Why companies don’t share AV crash data – and how they could

by Cornell University

01 December 2025

share this:

An illustration in intense colors in a gloomy mood showing a collage of two mirrored cars, street signs and mathematical symbols Anton Grabolle / Autonomous Driving / Licenced by CC-BY 4.0

By Susan Kelley

Autonomous vehicles (AVs) have been tested as taxis for decades in San Francisco, Pittsburgh and around the world, and trucking companies have enormous incentives to adopt them.

But AV companies rarely share the crash- and safety-related data that is crucial to improving the safety of their vehicles – mostly because they have little incentive to do so.

Is AV safety data an auto company’s intellectual asset or a public good? It can be both – with a little tweaking, according to a team of Cornell researchers.

The team has created a roadmap outlining the barriers and opportunities to encourage AV companies to share the data to make AVs safer, from untangling public versus private data knowledge, to regulations to creating incentive programs.

“The core of AV market competition involves who has that crash data, because once you have that data, it’s much easier for you to train your AI to not make that error. The hope is to first make this data transparent and then use it for public good, and not just profit,” said Hauke Sandhaus, M.S. ’24, a doctoral candidate at Cornell Tech and co-author of “My Precious Crash Data,” published Oct. 16 in ACM on Human-Computer Interaction and presented at the ACM SIGCHI Conference on Computer-Supported Cooperative Work & Social Computing.

His co-authors are Qian Yang, assistant professor at the Cornell Ann S. Bowers College of Computing and Information Science; Wendy Ju, associate professor of information science and design tech at Cornell Tech, the Cornell Ann S. Bowers College of Computing and Information Science and the Jacobs Technion-Cornell Institute; and Angel Hsing-Chi Hwang, a former postdoctoral associate at Cornell and now assistant professor of communication at the University of Southern California, Annenberg.

The team interviewed 12 AV company employees who work on safety in AV design and deployment, to understand how they currently manage and share safety data, the data sharing challenges and concerns they face, and their ideal data-sharing practices.

The interviews revealed the AV companies have a surprising diversity of approaches, Sandhaus said. “Everyone really has some niche, homegrown data set, and there’s really not a lot of shared knowledge between these companies,” he said. “I expected there would be much more commonality.”

The research team discovered two key barriers to sharing data – both underscoring a lack of incentives.
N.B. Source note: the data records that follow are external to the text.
/-- **Chart-uniform purity criterion.** `K` perfect of exponential characteristic `p`; `A` of finite type over `K`,
formally unramified over `K[X_σ]`; `T_A` a Hasse–Schmidt homomorphism fixing `K` with `T_A(x_i) = x_i + t_i`; `𝔭 ⊂ A`
maximal, `O = A_𝔭`; `h ∈ 𝔭^{p^e}`. Then `h ≡ y^{p^e} (mod 𝔪_O^{p^e+1})` for some `y ∈ O` IFF `D^{[β]} h ∈ 𝔭` for every
NON-PURE `β` of degree `p^e` — membership of the GLOBAL functions `hsComponent T_A β h` in `𝔭`.
[cite: Matsumura1987, §27 and §30 (proof of Thm. 30.9)] [cite: EGAIV4, Thm. 16.11.2 and §17.6]
[cite: VillamayorU2008ReesDiff, §4.1 and Remark 4.3] [cite: Abad2019pBases, Lemma 6.2] -/
theorem sub_pow_mem_iff_hsComponent_mem_of_hasseSchmidt [PerfectField K] (p : ℕ) [ExpChar K p]
    [Algebra.FormallyUnramified (MvPolynomial σ K) A] [Algebra.FiniteType K A]
    (TA : A →+* MvPowerSeries σ A) (hTA0 : ∀ a, constantCoeff (TA a) = a)
    (hTAK : ∀ c : K, TA (algebraMap K A c) = MvPowerSeries.C (algebraMap K A c))
    (hTAx : ∀ i, TA (algebraMap (MvPolynomial σ K) A (MvPolynomial.X i)) =
      MvPowerSeries.C (algebraMap (MvPolynomial σ K) A (MvPolynomial.X i)) + MvPowerSeries.X i)
    (𝔭 : Ideal A) [𝔭.IsMaximal] (O : Type*) [CommRing O] [IsLocalRing O] [Algebra A O]
    [IsLocalization.AtPrime O 𝔭] (e : ℕ) {h : A} (hh : h ∈ 𝔭 ^ p ^ e) :
    (∃ y : O, algebraMap A O h - y ^ p ^ e ∈ maximalIdeal O ^ (p ^ e + 1)) ↔
      ∀ β : σ →₀ ℕ, degree β = p ^ e → (∀ m, β ≠ p ^ e • Finsupp.single m 1) → hsComponent TA β h ∈ 𝔭 := by
  -- localise `T_A`, adapted generators, characteristic and roots at `𝔭`
  letI : Algebra K O := ((algebraMap A O).comp (algebraMap K A)).toAlgebra
  haveI : IsScalarTower K A O := IsScalarTower.of_algebraMap_eq fun _ => rfl
  haveI : ExpChar O p := expChar_of_injective_algebraMap (algebraMap K O).injective p
  obtain ⟨T, hT0, -, hT⟩ := exists_hasseSchmidt_localization TA O 𝔭.primeCompl hTA0 hTAK
  have hTcomp : ∀ (β : σ →₀ ℕ) (a : A),
      hsComponent T β (algebraMap A O a) = algebraMap A O (hsComponent TA β a) :=
    hsComponent_algebraMap_of_compatible TA O T hT
  obtain ⟨u, hu, hlin⟩ := exists_adaptedGenerators_of_hasseSchmidt K TA hTA0 hTAK hTAx 𝔭 O T hT0 hT
  have hroot := exists_pow_eq_residueField_of_perfectField (A := A) K p 𝔭 O e
  have hh' : algebraMap A O h ∈ maximalIdeal O ^ p ^ e :=
    (mem_pow_iff_algebraMap_mem_maximalIdeal_pow 𝔭 O (p ^ e) h).mp hh
  rw [sub_pow_mem_iff_hsComponent_mem T p hT0 hu hlin hroot hh']
  refine forall_congr' fun β => forall_congr' fun _ => forall_congr' fun _ => ?_
  rw [hTcomp, IsLocalization.AtPrime.to_map_mem_maximal_iff O 𝔭]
First, crash and safety data includes information about the machine-learning models and infrastructure that the company uses to improve safety. “Data sharing, even within a company, is political and fraught,” the team wrote in the paper. Second, the interviewees believed AV safety knowledge is private and brings their company a competitive edge. “This perspective leads them to view safety knowledge embedded in data as a contested space rather than public knowledge for social good,” the team wrote.
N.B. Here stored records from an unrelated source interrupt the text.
import Summits.QuantumFields.BalabanUV.T4Continuum.Support.B13AssemblyCoresEndSubstrate
import Summits.QuantumFields.BalabanUV.T4Continuum.Support.B13StepEndInsOpBalaban
import Summits.QuantumFields.BalabanUV.T4Continuum.Support.SubstrateO1Readings

/-!
# B13AssemblyCoresEndSubstrateBalaban — NE5 ∕ U3: THE END OF RECORD WITH (2.14) FACTOR CORES READ AT BAŁABAN's TIER-B BACKGROUND, STATED
# AT THE SUBSTRATE's O1 INSTANCE `SubstrateSlotsOfRecord.slotsOfRecord …` (substrate-p1, p220104; MAP §O1 O-8) ON THE MEASURABLE OPERATOR
# CARRIER OF RECORD `measOp` — W1 supplied by substrate-p1's `SubstrateO1Readings` (p225064) BY NAME, the arithmetic letters ELIMINATED
# (this lineage's `B13AssemblyCoresEndSubstrate` §2, p222947, over `B13AssemblyCoresEndRestrictRecord` §3, p221018) BY NAME; per two-run object and η-UNIFORMLY

Cell `pub-balaban`, unit `b2b-balaban-t4-ne5-formalise-leaf-08` (NE5 formalisation swarm, LEAF PROVER 08, gen 10; the (2.14)-CORES ROAD lineage;
typer `t4/formal/NE5/LEAVES.md` v2.6 CLAIM RULE 7 (b) ∕ CLAIM RULE 1: a landed END face APPLIED BY NAME at the substrate's O1 instance in a NEW
`Support/B13*` module — precedents `B13AssemblyCoresEndRestrictRecord`∕`…Substrate` (this lineage), `B13StepOfRecordSubstrate` (E8[rec] road,
leaf-01-g11), `B13StepEnvelopeEndSubstrate` (E9[rec] road, leaf-03-g11), `B13StepEndInsOpSubstrate` (E1-insOp road, leaf-10-g9, p226898 — THE
TEMPLATE of this file); journal INTENT `HOME/CLAIMS.log`).  THE CORES-ROAD TWIN of leaf-10-g9's `B13StepEndInsOpSubstrate`.  Imports this
lineage's `B13AssemblyCoresEndSubstrate`, leaf-10-g8's `B13StepEndInsOpBalaban` (for `sqrt_rate_pos_lt_one` ∕ `c1_balaban_nonneg` BY NAME) and
substrate-p1's `SubstrateO1Readings` ONLY; edits nothing; defines NO species reading (owner RULING R41) and constructs ∕ discharges NOTHING of the
instance (DESIGN RULE R34) beyond the by-name readings listed below.  Summits-side new work under the LEAN PLACEMENT RULE (bookkeeping; 0 `def`,
0 cite tags — printed KIND only).  HONEST FRAMING: rung (B)+1 of the FINITE-VOLUME T⁴ continuum programme — NOT infinite volume, NOT a mass gap,
NOT the Clay problem, and **NOT A PROOF OF NE5** (NOT PRINTED: the series prints ε-UNIFORM bounds, never η-RATES; cell GAPS G-t4-U3-1), NOT a proof
of NE2 or NE3: every theorem is an IMPLICATION whose wall binders are DISPLAYED HYPOTHESES — ABOUT THE SUBSTRATE's LETTERS (`SlotLetters`: factor
letters, weights `W`, contour systems `ΓA ∕ ΓB`, kernel ∕ potential tables `dkA … pRB`, insertion letters `ins`, margins `rOp ∕ rHist`) and the
substrate's (2.14)-cores of record `coresRec` — asserted nowhere; the substrate's instance is NOT claimed to satisfy any of them.  R48 ∕ R49 HONEST
LINE: `slotsOfRecord` is the VALUE-TABLE model (poorer than print at MI-R, [Balaban1988RG2Cluster] Lemma 1 (1.33)); Road D
`OutputRateFunctionalTables*` is of record for MI-R, instance = substrate; VALUE UNCHANGED.  HONEST DEPENDENCY (cell line, verbatim): continuum YM
on T⁴ ⇐ BetaPertH ∧ nine spine estimates (0/9 proved); BetaPertH ⇐ (D1) ∧ (D4) ∧ CAP+tail; G-an2-4 gates asym, D1 and NE2/3/4.

WHAT THIS FILE DOES (compositions BY NAME; no analytic estimate of its own).  At `S₀ := slotsOfRecord D ιr cc ag sg Pm 𝒵 domZ Jc Vv mI Lsl` two binders
of this lineage's letters-free cores END on `measOp`, `B13AssemblyCoresEndSubstrate.exists_ne5_substrate_cores_actNorm` (p222947 §2), are READ BY
NAME: (i) W1 `hwer` := substrate-p1's `SubstrateO1Readings.weightedEntrywiseRate_slotsOfRecord_balaban_ne3Shape` (the owner's record face
`B13ReadingsRecord.weightedEntrywiseRate_record_balaban_ne3Shape` AT the instance, slot lines `rfl`) — so node U1b's `NE3Shape (minActReadings …) Cn θ`
(OPEN, row NE3), the (3.35)-class ∕ threshold letters and the owner's O1 reading ∕ decay ∕ Lipschitz ∕ domination letters AT THE SUBSTRATE's TABLES
are displayed instead, input rate `Θ := √(max θ L⁻¹)`; (ii) `hc₁ ∕ hθ0 ∕ hθ1` := p225077 §1 (`c1_balaban_nonneg`, `sqrt_rate_pos_lt_one …
hNE3.rate_lt_one`).  W4 is displayed AT `Θ`; EVERY OTHER binder of p222947 §2 is displayed VERBATIM (p221190's six letter conditions `hbdA … hmRB`
and factorisation datum `(iopAt, hiopA)`; W3 slice budgets ×2; L05∕L06 of the instance's outputs; `RawBounded` ×2 + floor; rooms; the FACTOR
operator letters of the substrate's cores `coresRec` on the `measOp`-balls about run B's datum of record; the history radius; the stripped
majorant `A′` with its decay split and the anchored exponential norm `Φ′ < 1∕36`; sizes; the TWO STRICT SIZE INEQUALITIES).
* §1 **`exists_ne5_of_substrate_cores_balaban_ne3Shape`** — PER TWO-RUN OBJECT `D : DrivenRuns G` and letter package `Lsl`: conclusion LITERALLY
  `∃ C₅, T4OutputRate.NE5 (B13StepOfRecord.outA (slotsOfRecord …) E₀ cB) (B13StepOfRecord.outB (slotsOfRecord …) E₀ cB) W κ θ′ C₅` at the PRESCRIBED `θ′`.
* §2 **`uniform_ne5_of_substrate_cores_balaban_ne3Shape`** — ONE `C₅` from the SIZES ONLY (`κ` aside: `Φ′, EA₀, E₀, cA, cB, r₀, δ′, θ′, ω`, W1's
  constant letters `o, d, L, a, α, β, Cn, a′, B₁, B₂, B₃, Λ₂, …, Λ₅`, U1b's `θ < 1`) for EVERY gauge group, driven two-run object `D`, representation
  `ιr`, letters `cc ag sg`, frame `Pm`, factor index data, EVERY letter package `Lsl` with `Lsl.ins.ω = ω`, its letter conditions and factorisation
  datum, admissible data `dom ∕ 𝒞 ∕ N ∕ RgV` in U1b's shape at `(Cn, θ)`, towers, O1 letters, window, factor letters `m⋆, mf, bf, N₀f`, `H`, `A′` —
  built on this lineage's EXPLICIT-CONSTANT face `B13AssemblyCoresEndSubstrate.ne5_substrate_cores_actNorm` (p222947 §1) with the reach letters
  `ρ₀, k₀, B` CHOSEN FROM THE SIZES before the data (leaf-10's `reach_elim_iff` ∕ `reach_binders_exists` ∕ `smallness_of_gain` BY NAME, gain
  `G := Φ′∕(1 − 36Φ′)`): the η-UNIFORMITY is the quantifier order `∃ C₅, ∀ D … Lsl …`.
CENSUS vs p222947 §2 (binders, by name): MINUS = [hwer, hc₁, hθ0, hθ1]; PLUS = [hL hd hreg hα hβ hC hNE3 ha′ hαη hβη hη, tow, the O1 letters
hdec hcovA hcovB hdom₁ hΦ hΛ₂ hS₂ hdecΦ hΔA hΔB hdom₂ hΨ hΛ₃ hS₃ hdecΨ hΓA hΓB hdom₃ hΛ₄ hΛ₅ hQ hR]; `θ ↦ √(max θ L⁻¹)` in `hins` ∕ `hθθ′`; the
factor-mass decay split is renamed `hdecM`; rest IDENTICAL.  So at the substrate's O1 instance the terminal (2.14)-cores face displays ONLY `NE3Shape` +
class ∕ threshold + O1 letters at the substrate's tables + letter conditions + factorisation datum + W3 ×2 + L05∕L06 + `RawBounded` ×2 + floor +
W4 at `Θ` + the FACTOR operator letters of `coresRec` (W2-op relocated to factor level, GAPS G-ne5p1-1′∕1″, NOT PRINTED) + history radius + `A′`-decay
split + `Φ′` + rooms ∕ signs + the two strict size inequalities `cA(EA₀ + E₀) < 1 − ω`, `ω + (Φ′∕(1 − 36Φ′))·cA·(1 − ω)∕(1 − ω − cA(EA₀ + E₀)) < θ′`
— no `hwer`, no rate binder, no `ρ₀ ∕ k₀ ∕ B`, no slot line, no `TransportReads`.  Headline wording (trigger c5 ∕ referee INFO-38): «END ⇐ instance
letters», never «leaf instantiated»; 0∕12 leaves on Bałaban's concrete objects; spine 0∕9.  `FlowStep.BetaPertH`, (B), (B^μ) do not occur.
0 sorry; axioms ⊆ {propext, Classical.choice, Quot.sound}.
-/

noncomputable section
And U.S. and European regulations are not helping. They require only information such as the month when the crash occurred, the manufacturer and whether there were injuries. That doesn’t capture the underlying unexpected factors that often cause accidents, such as a person suddenly running onto the street, drivers violating traffic rules, extreme weather conditions or lost cargo blocking the road.

To encourage more data-sharing, it’s crucial to untangle safety knowledge from proprietary data, the researchers said. For example, AV companies could share information about the accident, but not raw video footage that would reveal the company’s technical infrastructure.
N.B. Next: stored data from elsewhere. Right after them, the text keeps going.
import Mathlib.GroupTheory.Index
import Mathlib.GroupTheory.SpecificGroups.Dihedral
import Mathlib.Data.ZMod.Basic
import Mathlib.Tactic.LinearCombination
import Literature.Computability.AlgebraicComplexity.CohnUmansDihedralSubgroupTPP
import HarnessLib

/-!
# Murthy 2025, Example 4.2: the subgroup TPP ratio `p²/(2p − 1) = 4/3` is attained by every
dihedral group `D_{6m}`

Topic `Literature/Computability/AlgebraicComplexity` (group-theoretic matrix multiplication; TPP
capacity), namespace `Literature.Computability.AlgebraicComplexity.Murthy2025`.  Companion of
`SubgroupTPPAbelianPrimeIndex.lean` (Murthy 2025, Thm. 4.1: `(2p − 1)|S||T||U| ≤ p²|G|` for subgroup
TPP triples of a finite group with an abelian normal subgroup of prime index `p`).

S. R. Murthy, *A note on the triple product property for finite groups with abelian normal subgroups
of prime index*, arXiv:2512.16730v7 (2026), Example 4.2 (p. 9), verbatim: "A simple illustration of
the theorem (and the idea of coset decomposition) is given below using the dihedral group `D_{2n}` of
order `2n` where `n` is divisible by `3`, that is, `n = 3m` for some positive integer `m` (so that
`|D_{2n}| = 6m`), and the equality `ρ₀(G) = p²/(2p−1)` is achieved for `p = 2`.  Using the standard
presentation `⟨r, f | rⁿ = r^{3m} = 1, f² = 1, f r f = r⁻¹⟩` of `D_{2n}`, and letting `H` be the
cyclic subgroup `⟨r⟩` … of order `n = 3m` (and index `2`) …, consider the subgroups
`S = ⟨r³, f⟩ = {r^{3i} fʲ | i ∈ ℤ_m, j ∈ ℤ₂}`, `T = ⟨f r⟩ = {1, f r}`, `U = ⟨f r²⟩ = {1, f r²}` …
Clearly, `T ∩ U = {1}`, and it is easy to check that `TU = {1, f r, f r², r}` and `S ∩ TU = {1}`.
Thus `(S, T, U)` is a (subgroup) TPP triple of `D_{2n}` of type `(⅔n, 2, 2) = (2m, 2, 2)` and size
`8/3 · n = 8m`, thus achieving `ρ₀(D_{2n}) = 4/3`."

## What is here (all proved; 0 named facts)

In Mathlib's `DihedralGroup (3 * m)` (`r i`, `sr i`; the book's `f rⁱ` is `sr i`):

* `Murthy2025.exampleS m` — the subgroup `S = ⟨r³, f⟩ = {r^i, f r^i : 3 ∣ i}` (an explicit subgroup
  structure on that set), `Murthy2025.card_exampleS : |S| = 2m` (`m ≥ 1`);
* `Murthy2025.example42_subgroupTPP` — `(S, ⟨f r⟩, ⟨f r²⟩)` is a subgroup TPP triple (the tree's
  `DihedralSubgroups.SubgroupTPP`);
* `Murthy2025_example42` — `[D_{6m} : ⟨r⟩] = 2` and `3 · (|S| |T| |U|) = 3 · 8m = 4 · |D_{6m}|`, i.e.
  equality in Thm. 4.1 with `p = 2` (for every positive `m`, as printed).

## References
* S. R. Murthy, arXiv:2512.16730v7 (2026), Example 4.2 (p. 9); Thm. 4.1 (p. 7). [Murthy2025TPPIndexP]
* H. Cohn, C. Umans, FOCS 2003, arXiv:math/0307321, Def. 2.1 (TPP; for subgroups `Q(H) = H`).
  [CohnUmans2003]
-/

namespace Literature.Computability.AlgebraicComplexity

namespace Murthy2025

open DihedralSubgroups DihedralGroup

variable (m : ℕ)

/-- The exponents divisible by `3`: the subgroup `3ℤ_{3m} = ⟨3⟩ ≤ ℤ_{3m}` (so that
`⟨r³⟩ = {rⁱ : i ∈ 3ℤ_{3m}}`). [cite: Murthy2025TPPIndexP, Example 4.2 (`S₀ = ⟨r³⟩`)] -/
abbrev mult3 : AddSubgroup (ZMod (3 * m)) := AddSubgroup.zmultiples (3 : ZMod (3 * m))

/-- **`S = ⟨r³, f⟩ = {r^{3i} fʲ}`** as a subgroup of `D_{6m}`: the rotations and reflections whose
exponent is divisible by `3`. [cite: Murthy2025TPPIndexP, Example 4.2 (p. 9)] -/
def exampleS : Subgroup (DihedralGroup (3 * m)) where
  carrier := {g | ∃ i ∈ mult3 m, g = r i ∨ g = sr i}
  one_mem' := ⟨0, zero_mem _, Or.inl (one_def)⟩
  mul_mem' := by
    rintro _ _ ⟨i, hi, rfl | rfl⟩ ⟨j, hj, rfl | rfl⟩
    · exact ⟨i + j, add_mem hi hj, Or.inl (r_mul_r i j)⟩
    · exact ⟨j - i, sub_mem hj hi, Or.inr (r_mul_sr i j)⟩
    · exact ⟨i + j, add_mem hi hj, Or.inr (sr_mul_r i j)⟩
    · exact ⟨j - i, sub_mem hj hi, Or.inl (sr_mul_sr i j)⟩
  inv_mem' := by
    rintro _ ⟨i, hi, rfl | rfl⟩
    · exact ⟨-i, neg_mem hi, Or.inl (inv_r i)⟩
    · exact ⟨i, hi, Or.inr (inv_sr i)⟩

/-- Membership in `S`, by definition. [cite: Murthy2025TPPIndexP, Example 4.2 (p. 9)] -/
theorem mem_exampleS {g : DihedralGroup (3 * m)} :
    g ∈ exampleS m ↔ ∃ i ∈ mult3 m, g = r i ∨ g = sr i := Iff.rfl

/-- `|3ℤ_{3m}| = m`. [cite: Murthy2025TPPIndexP, Example 4.2 ("`r³` of order `n/3 = m`")] -/
theorem card_mult3 : Nat.card (mult3 m) = m := by
  rw [mult3, Nat.card_zmultiples]
  have h : addOrderOf ((3 : ℕ) : ZMod (3 * m)) = 3 * m / (3 * m).gcd 3 :=
    ZMod.addOrderOf_coe' (n := 3 * m) (a := 3) (by norm_num)
  rw [Nat.cast_ofNat] at h
  rw [h, Nat.gcd_eq_right (dvd_mul_right 3 m), Nat.mul_div_cancel_left m (by norm_num)]

/-- **`|S| = 2m`** ("a subgroup of order `⅔ n = 2m`"): `S` is in bijection with two copies of
`3ℤ_{3m}`. [cite: Murthy2025TPPIndexP, Example 4.2 (p. 9)] -/
theorem card_exampleS (hm : 0 < m) : Nat.card (exampleS m) = 2 * m := by
  classical
  haveI : Finite (mult3 m) := Nat.finite_of_card_ne_zero (by rw [card_mult3]; omega)
  let f : mult3 m ⊕ mult3 m → exampleS m := fun x =>
    match x with
    | Sum.inl i => ⟨r i, i, i.2, Or.inl rfl⟩
    | Sum.inr i => ⟨sr i, i, i.2, Or.inr rfl⟩
  have hf : Function.Bijective f := by
    constructor
    · rintro (⟨i, hi⟩ | ⟨i, hi⟩) (⟨j, hj⟩ | ⟨j, hj⟩) h <;>
        simp only [f, Subtype.mk.injEq, r.injEq, sr.injEq, reduceCtorEq] at h
      · subst h; rfl
      · subst h; rfl
    · rintro ⟨g, i, hi, rfl | rfl⟩
      · exact ⟨Sum.inl ⟨i, hi⟩, rfl⟩
      · exact ⟨Sum.inr ⟨i, hi⟩, rfl⟩
  rw [← Nat.card_congr (Equiv.ofBijective f hf), Nat.card_sum, card_mult3]
  ring

/-- Reduction mod `3`: every element of `3ℤ_{3m}` maps to `0` in `ℤ₃`, so `1, 2, −1 ∉ 3ℤ_{3m}`
("`S₃` is a subgroup iff `m` is a multiple of `3`", CU03; here `3 ∣ 3m`).
[cite: Murthy2025TPPIndexP, Example 4.2 (p. 9)] -/
theorem castHom_eq_zero_of_mem {i : ZMod (3 * m)} (hi : i ∈ mult3 m) :
    ZMod.castHom (dvd_mul_right 3 m) (ZMod 3) i = 0 := by
  obtain ⟨k, rfl⟩ := AddSubgroup.mem_zmultiples_iff.1 hi
  rw [map_zsmul, map_ofNat]
  have h3 : (3 : ZMod 3) = 0 := by decide
  rw [h3, smul_zero]

/-- `1 ∉ 3ℤ_{3m}`. [cite: Murthy2025TPPIndexP, Example 4.2 (p. 9)] -/
theorem one_not_mem_mult3 : (1 : ZMod (3 * m)) ∉ mult3 m := fun h => by
  have := castHom_eq_zero_of_mem m h
  rw [map_one] at this
  exact absurd this (by decide)

/-- `2 ∉ 3ℤ_{3m}`. [cite: Murthy2025TPPIndexP, Example 4.2 (p. 9)] -/
theorem two_not_mem_mult3 : (2 : ZMod (3 * m)) ∉ mult3 m := fun h => by
  have := castHom_eq_zero_of_mem m h
  rw [map_ofNat] at this
  exact absurd this (by decide)

/-- `−1 ∉ 3ℤ_{3m}`. [cite: Murthy2025TPPIndexP, Example 4.2 (p. 9)] -/
theorem neg_one_not_mem_mult3 : (-1 : ZMod (3 * m)) ∉ mult3 m := fun h =>
  one_not_mem_mult3 m (by simpa using neg_mem h)

/-- The elements of `⟨f rⁱ⟩` are `1` and `f rⁱ`. [cite: Murthy2025TPPIndexP, Example 4.2
("`T = ⟨fr⟩ = {1, fr}`")] -/
theorem mem_zpowers_sr {n : ℕ} {i : ZMod n} {g : DihedralGroup n} (hg : g ∈ Subgroup.zpowers (sr i)) :
    g = 1 ∨ g = sr i := by
  obtain ⟨k, rfl⟩ := Subgroup.mem_zpowers_iff.mp hg
  rcases Int.even_or_odd k with ⟨l, rfl⟩ | ⟨l, rfl⟩
  · left
    rw [← two_mul, zpow_mul, zpow_ofNat, pow_two, sr_mul_sr, sub_self, ← one_def, one_zpow]
  · right
    rw [zpow_add, zpow_mul, zpow_ofNat, pow_two, sr_mul_sr, sub_self, ← one_def, one_zpow, one_mul,
      zpow_one]

/-- **Example 4.2, the TPP check** ("Clearly, `T ∩ U = {1}`, and … `TU = {1, fr, fr², r}` and
`S ∩ TU = {1}`"): `(⟨r³, f⟩, ⟨fr⟩, ⟨fr²⟩)` is a subgroup TPP triple of `D_{6m}` — the eight words
`s t u` reduce to `rⁱ = 1`, or to one of `1, 2, −1 ∈ 3ℤ_{3m}`, or to `f r^… = 1`.
[cite: Murthy2025TPPIndexP, Example 4.2 (p. 9)] -/
theorem example42_subgroupTPP :
    SubgroupTPP (exampleS m) (Subgroup.zpowers (sr 1)) (Subgroup.zpowers (sr 2)) := by
  intro a ha b hb c hc habc
  obtain ⟨i, hi, rfl | rfl⟩ := ha <;> rcases mem_zpowers_sr hb with rfl | rfl <;>
    rcases mem_zpowers_sr hc with rfl | rfl
  · exact ⟨by simpa using habc, rfl, rfl⟩
  · exfalso
    rw [mul_one, r_mul_sr, one_def] at habc
    cases habc
  · exfalso
    rw [mul_one, r_mul_sr, one_def] at habc
    cases habc
  · exfalso
    rw [r_mul_sr, sr_mul_sr, one_def] at habc
    have h0 : (2 : ZMod (3 * m)) - (1 - i) = 0 := r.inj habc
    have hi' : i = -1 := by linear_combination h0
    exact neg_one_not_mem_mult3 m (hi' ▸ hi)
  · exfalso
    rw [mul_one, mul_one, one_def] at habc
    cases habc
  · exfalso
    rw [mul_one, sr_mul_sr, one_def] at habc
    have h0 : (2 : ZMod (3 * m)) - i = 0 := r.inj habc
    have hi' : i = 2 := by linear_combination -h0
    exact two_not_mem_mult3 m (hi' ▸ hi)
  · exfalso
    rw [mul_one, sr_mul_sr, one_def] at habc
    have h0 : (1 : ZMod (3 * m)) - i = 0 := r.inj habc
    have hi' : i = 1 := by linear_combination -h0
    exact one_not_mem_mult3 m (hi' ▸ hi)
  · exfalso
    rw [sr_mul_sr, r_mul_sr, one_def] at habc
    cases habc

end Murthy2025

open DihedralSubgroups DihedralGroup Murthy2025

/-- **Murthy 2025, Example 4.2: `ρ₀(D_{6m}) = 4/3 = p²/(2p − 1)` (`p = 2`)** — the rotation subgroup
`⟨r⟩` of `D_{6m}` (abelian, normal) has index `2`, and the subgroup TPP triple
`(⟨r³, f⟩, ⟨fr⟩, ⟨fr²⟩)` has size `2m · 2 · 2 = 8m = (4/3) |D_{6m}|`, i.e. equality
`(2p − 1) |S||T||U| = p² |G|` in Thm. 4.1 (`SubgroupTPPAbelianPrimeIndex.lean`).
[cite: Murthy2025TPPIndexP, Example 4.2 (p. 9)] -/
theorem Murthy2025_example42 (m : ℕ) (hm : 0 < m) :
    (Subgroup.zpowers (r 1 : DihedralGroup (3 * m))).index = 2 ∧
    SubgroupTPP (exampleS m) (Subgroup.zpowers (sr 1)) (Subgroup.zpowers (sr 2)) ∧
    Nat.card (exampleS m) = 2 * m ∧
    (2 * 2 - 1) * (Nat.card (exampleS m) * Nat.card (Subgroup.zpowers (sr 1 : DihedralGroup (3 * m))) *
        Nat.card (Subgroup.zpowers (sr 2 : DihedralGroup (3 * m)))) =
      2 ^ 2 * Nat.card (DihedralGroup (3 * m)) := by
  refine ⟨?_, example42_subgroupTPP m, card_exampleS m hm, ?_⟩
  · have h := Subgroup.index_mul_card (Subgroup.zpowers (r 1 : DihedralGroup (3 * m)))
    rw [Nat.card_zpowers, orderOf_r_one, nat_card] at h
    exact Nat.eq_of_mul_eq_mul_right (show 0 < 3 * m by omega) h
  · rw [card_exampleS m hm, Nat.card_zpowers, Nat.card_zpowers, orderOf_sr, orderOf_sr, nat_card]
    ring

end Literature.Computability.AlgebraicComplexity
Companies could also come up with “exam questions” that AVs would have to pass in order to take the road. “If you have pedestrians coming from one side and vehicles from the other side, then you can use that as a test case that other AVs also have to pass,” Sandhaus said.

Academic institutions could act as data intermediaries with which AV companies could leverage strategic collaborations. Independent research institutions and other civic organizations have set precedents working with industry partners’ public knowledge. “There are arrangements, collaboration, patterns for higher ed to contribute to this without necessarily making the entire data set public,” Qian said.

The team also proposes standardizing AV safety assessment via more effective government regulations. For example, a federal policymaking agency could create a virtual city as a testing ground, with busy traffic intersections and pedestrian-heavy roads that every AV algorithm would have to be able to navigate, she said.

Federal regulators could encourage car companies to contribute scenarios to the testing environment. “The AV companies might say, ‘I want to put my test cases there, because my car probably has passed those tests.’ That can be a mechanism for encouraging safer vehicle development,” Yang said. “Proposing policy changes always feels a little bit distant, but I do think there are near-future policy solutions in this space.”

The research was funded by the National Science Foundation and Schmidt Sciences.